* _MATERIAL PROVIDED_
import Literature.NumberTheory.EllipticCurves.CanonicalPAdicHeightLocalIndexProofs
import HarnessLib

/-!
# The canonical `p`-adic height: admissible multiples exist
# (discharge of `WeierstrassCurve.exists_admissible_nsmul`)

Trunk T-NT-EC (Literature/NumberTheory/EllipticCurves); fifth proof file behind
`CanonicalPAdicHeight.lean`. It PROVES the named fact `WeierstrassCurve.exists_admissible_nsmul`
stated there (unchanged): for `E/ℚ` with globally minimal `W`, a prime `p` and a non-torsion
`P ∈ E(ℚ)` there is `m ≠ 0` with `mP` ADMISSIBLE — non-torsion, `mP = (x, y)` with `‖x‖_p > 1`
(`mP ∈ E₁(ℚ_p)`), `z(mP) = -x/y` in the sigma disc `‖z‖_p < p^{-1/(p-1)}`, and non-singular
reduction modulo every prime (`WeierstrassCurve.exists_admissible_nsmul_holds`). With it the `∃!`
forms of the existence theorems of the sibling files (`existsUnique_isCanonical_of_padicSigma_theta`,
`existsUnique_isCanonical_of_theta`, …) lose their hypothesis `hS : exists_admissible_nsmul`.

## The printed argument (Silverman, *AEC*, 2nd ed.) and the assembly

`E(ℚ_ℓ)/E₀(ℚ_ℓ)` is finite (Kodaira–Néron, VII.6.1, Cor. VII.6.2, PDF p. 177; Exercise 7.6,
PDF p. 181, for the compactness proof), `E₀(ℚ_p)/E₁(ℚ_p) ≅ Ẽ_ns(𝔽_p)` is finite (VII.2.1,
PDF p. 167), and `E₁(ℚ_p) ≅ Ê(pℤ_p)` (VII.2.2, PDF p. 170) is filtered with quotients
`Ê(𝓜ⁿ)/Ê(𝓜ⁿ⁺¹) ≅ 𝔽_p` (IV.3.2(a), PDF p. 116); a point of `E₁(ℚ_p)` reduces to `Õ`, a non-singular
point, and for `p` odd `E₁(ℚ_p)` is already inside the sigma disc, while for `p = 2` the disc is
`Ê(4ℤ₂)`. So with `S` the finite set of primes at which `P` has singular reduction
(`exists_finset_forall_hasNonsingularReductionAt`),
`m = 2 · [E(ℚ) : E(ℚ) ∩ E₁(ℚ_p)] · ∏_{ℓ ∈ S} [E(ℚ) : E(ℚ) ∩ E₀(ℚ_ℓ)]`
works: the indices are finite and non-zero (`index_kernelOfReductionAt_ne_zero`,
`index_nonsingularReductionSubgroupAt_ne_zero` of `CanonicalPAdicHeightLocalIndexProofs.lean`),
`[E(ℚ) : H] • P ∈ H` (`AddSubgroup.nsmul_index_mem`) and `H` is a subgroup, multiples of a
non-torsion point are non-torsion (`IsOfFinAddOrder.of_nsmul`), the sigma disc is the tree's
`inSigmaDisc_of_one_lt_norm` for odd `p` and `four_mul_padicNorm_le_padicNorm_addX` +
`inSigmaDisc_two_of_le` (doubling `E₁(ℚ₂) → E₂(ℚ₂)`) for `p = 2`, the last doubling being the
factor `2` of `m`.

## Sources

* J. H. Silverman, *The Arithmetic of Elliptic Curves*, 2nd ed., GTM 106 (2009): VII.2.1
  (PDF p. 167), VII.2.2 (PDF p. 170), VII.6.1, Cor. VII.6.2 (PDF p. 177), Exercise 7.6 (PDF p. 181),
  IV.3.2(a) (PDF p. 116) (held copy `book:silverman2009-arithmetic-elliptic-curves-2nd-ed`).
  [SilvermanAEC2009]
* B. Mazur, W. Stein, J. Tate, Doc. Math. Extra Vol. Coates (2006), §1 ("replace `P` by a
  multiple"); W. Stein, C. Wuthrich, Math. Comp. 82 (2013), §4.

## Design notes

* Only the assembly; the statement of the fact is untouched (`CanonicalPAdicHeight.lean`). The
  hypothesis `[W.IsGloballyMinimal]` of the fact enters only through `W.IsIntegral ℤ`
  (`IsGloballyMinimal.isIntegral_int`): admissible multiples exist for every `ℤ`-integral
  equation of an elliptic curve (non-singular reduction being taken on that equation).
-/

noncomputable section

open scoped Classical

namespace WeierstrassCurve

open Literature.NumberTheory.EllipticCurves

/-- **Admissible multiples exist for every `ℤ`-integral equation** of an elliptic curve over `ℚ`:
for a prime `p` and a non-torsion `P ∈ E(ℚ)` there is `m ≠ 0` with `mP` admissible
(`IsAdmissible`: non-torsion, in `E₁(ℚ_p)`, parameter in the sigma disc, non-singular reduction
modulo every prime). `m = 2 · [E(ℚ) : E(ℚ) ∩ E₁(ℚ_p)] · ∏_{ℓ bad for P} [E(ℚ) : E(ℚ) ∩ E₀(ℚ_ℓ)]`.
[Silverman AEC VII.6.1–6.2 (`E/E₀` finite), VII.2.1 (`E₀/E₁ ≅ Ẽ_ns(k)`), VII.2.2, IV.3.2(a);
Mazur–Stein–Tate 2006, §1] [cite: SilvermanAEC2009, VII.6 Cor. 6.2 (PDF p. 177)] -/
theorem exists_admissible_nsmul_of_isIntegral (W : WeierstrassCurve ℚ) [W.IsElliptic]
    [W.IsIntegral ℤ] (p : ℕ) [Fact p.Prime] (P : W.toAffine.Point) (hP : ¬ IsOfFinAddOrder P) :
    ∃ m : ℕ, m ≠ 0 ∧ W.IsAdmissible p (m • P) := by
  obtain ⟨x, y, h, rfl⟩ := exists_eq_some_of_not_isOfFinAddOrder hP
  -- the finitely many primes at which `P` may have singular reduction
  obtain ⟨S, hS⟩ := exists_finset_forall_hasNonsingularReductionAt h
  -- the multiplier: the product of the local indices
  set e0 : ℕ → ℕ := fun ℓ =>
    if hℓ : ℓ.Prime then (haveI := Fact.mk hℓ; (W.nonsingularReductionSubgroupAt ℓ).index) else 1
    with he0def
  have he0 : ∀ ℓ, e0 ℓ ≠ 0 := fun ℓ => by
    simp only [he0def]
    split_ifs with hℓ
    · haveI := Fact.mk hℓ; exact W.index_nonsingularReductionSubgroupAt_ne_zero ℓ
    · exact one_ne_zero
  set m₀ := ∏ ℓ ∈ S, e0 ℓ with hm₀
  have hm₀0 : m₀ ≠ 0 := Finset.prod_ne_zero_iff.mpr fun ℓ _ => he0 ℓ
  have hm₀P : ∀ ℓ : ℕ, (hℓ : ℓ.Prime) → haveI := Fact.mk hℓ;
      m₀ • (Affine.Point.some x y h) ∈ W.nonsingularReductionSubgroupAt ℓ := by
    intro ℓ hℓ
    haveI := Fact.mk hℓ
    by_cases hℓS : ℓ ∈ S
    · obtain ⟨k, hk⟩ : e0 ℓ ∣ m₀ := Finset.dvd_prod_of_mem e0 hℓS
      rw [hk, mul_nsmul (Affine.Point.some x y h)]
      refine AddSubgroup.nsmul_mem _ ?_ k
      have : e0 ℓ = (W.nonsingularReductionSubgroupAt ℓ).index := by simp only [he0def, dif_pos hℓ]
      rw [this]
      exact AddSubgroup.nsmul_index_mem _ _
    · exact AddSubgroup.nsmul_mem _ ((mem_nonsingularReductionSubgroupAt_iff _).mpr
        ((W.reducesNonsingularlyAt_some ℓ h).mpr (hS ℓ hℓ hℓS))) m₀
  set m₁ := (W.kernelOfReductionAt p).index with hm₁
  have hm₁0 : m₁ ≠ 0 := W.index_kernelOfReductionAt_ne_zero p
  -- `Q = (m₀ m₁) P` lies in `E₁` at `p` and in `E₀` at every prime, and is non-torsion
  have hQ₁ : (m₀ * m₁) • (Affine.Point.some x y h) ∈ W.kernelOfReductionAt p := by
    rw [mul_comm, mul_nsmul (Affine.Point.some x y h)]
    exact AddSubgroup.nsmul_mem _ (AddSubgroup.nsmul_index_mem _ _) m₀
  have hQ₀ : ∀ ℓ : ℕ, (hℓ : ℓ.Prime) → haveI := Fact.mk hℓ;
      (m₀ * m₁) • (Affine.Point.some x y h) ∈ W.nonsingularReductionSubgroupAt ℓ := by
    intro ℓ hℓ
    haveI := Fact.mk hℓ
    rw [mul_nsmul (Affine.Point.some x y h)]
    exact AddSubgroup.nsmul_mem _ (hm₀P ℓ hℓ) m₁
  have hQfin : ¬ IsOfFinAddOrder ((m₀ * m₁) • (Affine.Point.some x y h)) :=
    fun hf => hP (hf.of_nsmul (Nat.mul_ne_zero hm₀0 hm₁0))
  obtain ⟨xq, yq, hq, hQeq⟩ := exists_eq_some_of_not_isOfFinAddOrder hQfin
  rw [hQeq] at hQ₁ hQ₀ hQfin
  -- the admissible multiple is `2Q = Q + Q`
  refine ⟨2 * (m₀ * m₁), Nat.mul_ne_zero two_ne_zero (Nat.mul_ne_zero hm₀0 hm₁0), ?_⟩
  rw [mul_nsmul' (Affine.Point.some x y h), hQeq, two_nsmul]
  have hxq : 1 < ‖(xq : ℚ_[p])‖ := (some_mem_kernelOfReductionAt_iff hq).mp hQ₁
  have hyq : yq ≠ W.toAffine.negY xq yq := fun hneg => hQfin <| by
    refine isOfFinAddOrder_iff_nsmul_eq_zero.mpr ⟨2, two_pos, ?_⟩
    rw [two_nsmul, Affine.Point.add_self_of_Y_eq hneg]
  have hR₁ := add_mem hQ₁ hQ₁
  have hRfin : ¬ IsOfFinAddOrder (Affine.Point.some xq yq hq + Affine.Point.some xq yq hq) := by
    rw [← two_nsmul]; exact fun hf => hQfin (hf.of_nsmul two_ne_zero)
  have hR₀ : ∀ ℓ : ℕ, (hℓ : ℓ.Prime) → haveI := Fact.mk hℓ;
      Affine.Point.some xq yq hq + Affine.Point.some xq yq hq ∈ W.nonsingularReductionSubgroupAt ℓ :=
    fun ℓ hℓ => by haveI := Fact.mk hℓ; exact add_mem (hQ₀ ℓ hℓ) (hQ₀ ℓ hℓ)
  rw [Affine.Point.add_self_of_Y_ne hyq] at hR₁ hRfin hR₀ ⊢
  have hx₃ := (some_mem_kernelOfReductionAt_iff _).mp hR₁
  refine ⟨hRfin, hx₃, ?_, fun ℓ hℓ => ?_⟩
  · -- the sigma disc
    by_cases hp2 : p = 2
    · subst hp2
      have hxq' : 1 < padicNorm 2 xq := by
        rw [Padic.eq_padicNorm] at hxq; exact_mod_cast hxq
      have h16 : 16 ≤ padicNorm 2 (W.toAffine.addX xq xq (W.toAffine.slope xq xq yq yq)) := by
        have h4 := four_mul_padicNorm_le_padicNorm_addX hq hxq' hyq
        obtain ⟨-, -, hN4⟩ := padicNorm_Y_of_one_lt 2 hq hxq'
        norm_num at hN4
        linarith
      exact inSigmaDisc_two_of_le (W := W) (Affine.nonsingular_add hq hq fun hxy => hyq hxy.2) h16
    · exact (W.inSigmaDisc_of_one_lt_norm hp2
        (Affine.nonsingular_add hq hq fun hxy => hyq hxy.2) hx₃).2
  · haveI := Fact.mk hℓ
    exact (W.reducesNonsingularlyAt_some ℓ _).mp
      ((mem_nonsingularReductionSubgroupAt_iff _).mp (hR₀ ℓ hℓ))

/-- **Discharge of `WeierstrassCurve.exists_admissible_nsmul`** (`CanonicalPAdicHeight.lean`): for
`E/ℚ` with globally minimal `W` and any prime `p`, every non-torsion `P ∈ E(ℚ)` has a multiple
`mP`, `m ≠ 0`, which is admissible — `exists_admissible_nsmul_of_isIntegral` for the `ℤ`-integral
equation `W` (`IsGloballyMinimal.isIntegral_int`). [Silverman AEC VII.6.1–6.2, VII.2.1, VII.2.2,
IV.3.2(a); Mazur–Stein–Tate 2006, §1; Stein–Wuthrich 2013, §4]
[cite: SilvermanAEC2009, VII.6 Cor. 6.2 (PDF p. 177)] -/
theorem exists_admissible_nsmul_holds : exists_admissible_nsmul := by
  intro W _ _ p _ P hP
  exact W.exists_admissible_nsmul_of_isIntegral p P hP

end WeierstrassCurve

* * *

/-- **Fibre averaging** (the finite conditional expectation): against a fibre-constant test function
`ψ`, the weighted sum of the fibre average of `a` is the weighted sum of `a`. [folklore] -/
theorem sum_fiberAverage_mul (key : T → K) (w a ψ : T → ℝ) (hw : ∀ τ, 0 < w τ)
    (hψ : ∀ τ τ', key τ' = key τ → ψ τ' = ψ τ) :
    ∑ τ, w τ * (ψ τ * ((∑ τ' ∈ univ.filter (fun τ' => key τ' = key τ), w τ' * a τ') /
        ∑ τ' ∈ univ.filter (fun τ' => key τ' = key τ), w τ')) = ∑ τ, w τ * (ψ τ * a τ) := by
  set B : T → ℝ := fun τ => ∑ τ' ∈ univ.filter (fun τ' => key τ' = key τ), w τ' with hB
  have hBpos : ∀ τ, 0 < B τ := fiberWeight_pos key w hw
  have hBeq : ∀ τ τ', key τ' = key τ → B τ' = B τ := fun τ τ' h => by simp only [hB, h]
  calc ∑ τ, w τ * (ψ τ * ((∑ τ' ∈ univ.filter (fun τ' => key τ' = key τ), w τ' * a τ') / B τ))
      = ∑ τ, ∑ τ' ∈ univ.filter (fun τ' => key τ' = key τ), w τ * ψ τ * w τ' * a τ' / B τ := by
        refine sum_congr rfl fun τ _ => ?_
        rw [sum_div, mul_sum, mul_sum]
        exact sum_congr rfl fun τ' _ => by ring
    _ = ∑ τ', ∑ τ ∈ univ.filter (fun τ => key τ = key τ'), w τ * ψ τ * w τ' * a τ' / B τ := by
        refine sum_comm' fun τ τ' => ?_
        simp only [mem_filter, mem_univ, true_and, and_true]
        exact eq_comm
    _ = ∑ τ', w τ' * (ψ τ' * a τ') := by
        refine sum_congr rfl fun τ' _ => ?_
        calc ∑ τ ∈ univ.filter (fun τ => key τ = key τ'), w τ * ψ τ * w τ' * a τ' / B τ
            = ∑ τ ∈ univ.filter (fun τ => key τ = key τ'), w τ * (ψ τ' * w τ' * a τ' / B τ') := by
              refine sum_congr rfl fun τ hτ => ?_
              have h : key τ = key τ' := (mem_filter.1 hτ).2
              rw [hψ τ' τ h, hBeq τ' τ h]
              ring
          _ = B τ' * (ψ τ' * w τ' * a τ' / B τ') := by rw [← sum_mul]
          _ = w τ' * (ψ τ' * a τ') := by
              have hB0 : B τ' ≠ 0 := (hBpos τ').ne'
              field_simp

* _WHAT YOU WILL DO_
Extract each line holding the word "hQfin" from the records.

* _TASK SOLUTION_
  have hQfin : ¬ IsOfFinAddOrder ((m₀ * m₁) • (Affine.Point.some x y h)) :=
  obtain ⟨xq, yq, hq, hQeq⟩ := exists_eq_some_of_not_isOfFinAddOrder hQfin
  rw [hQeq] at hQ₁ hQ₀ hQfin
  have hyq : yq ≠ W.toAffine.negY xq yq := fun hneg => hQfin <| by
    rw [← two_nsmul]; exact fun hf => hQfin (hf.of_nsmul two_ne_zero)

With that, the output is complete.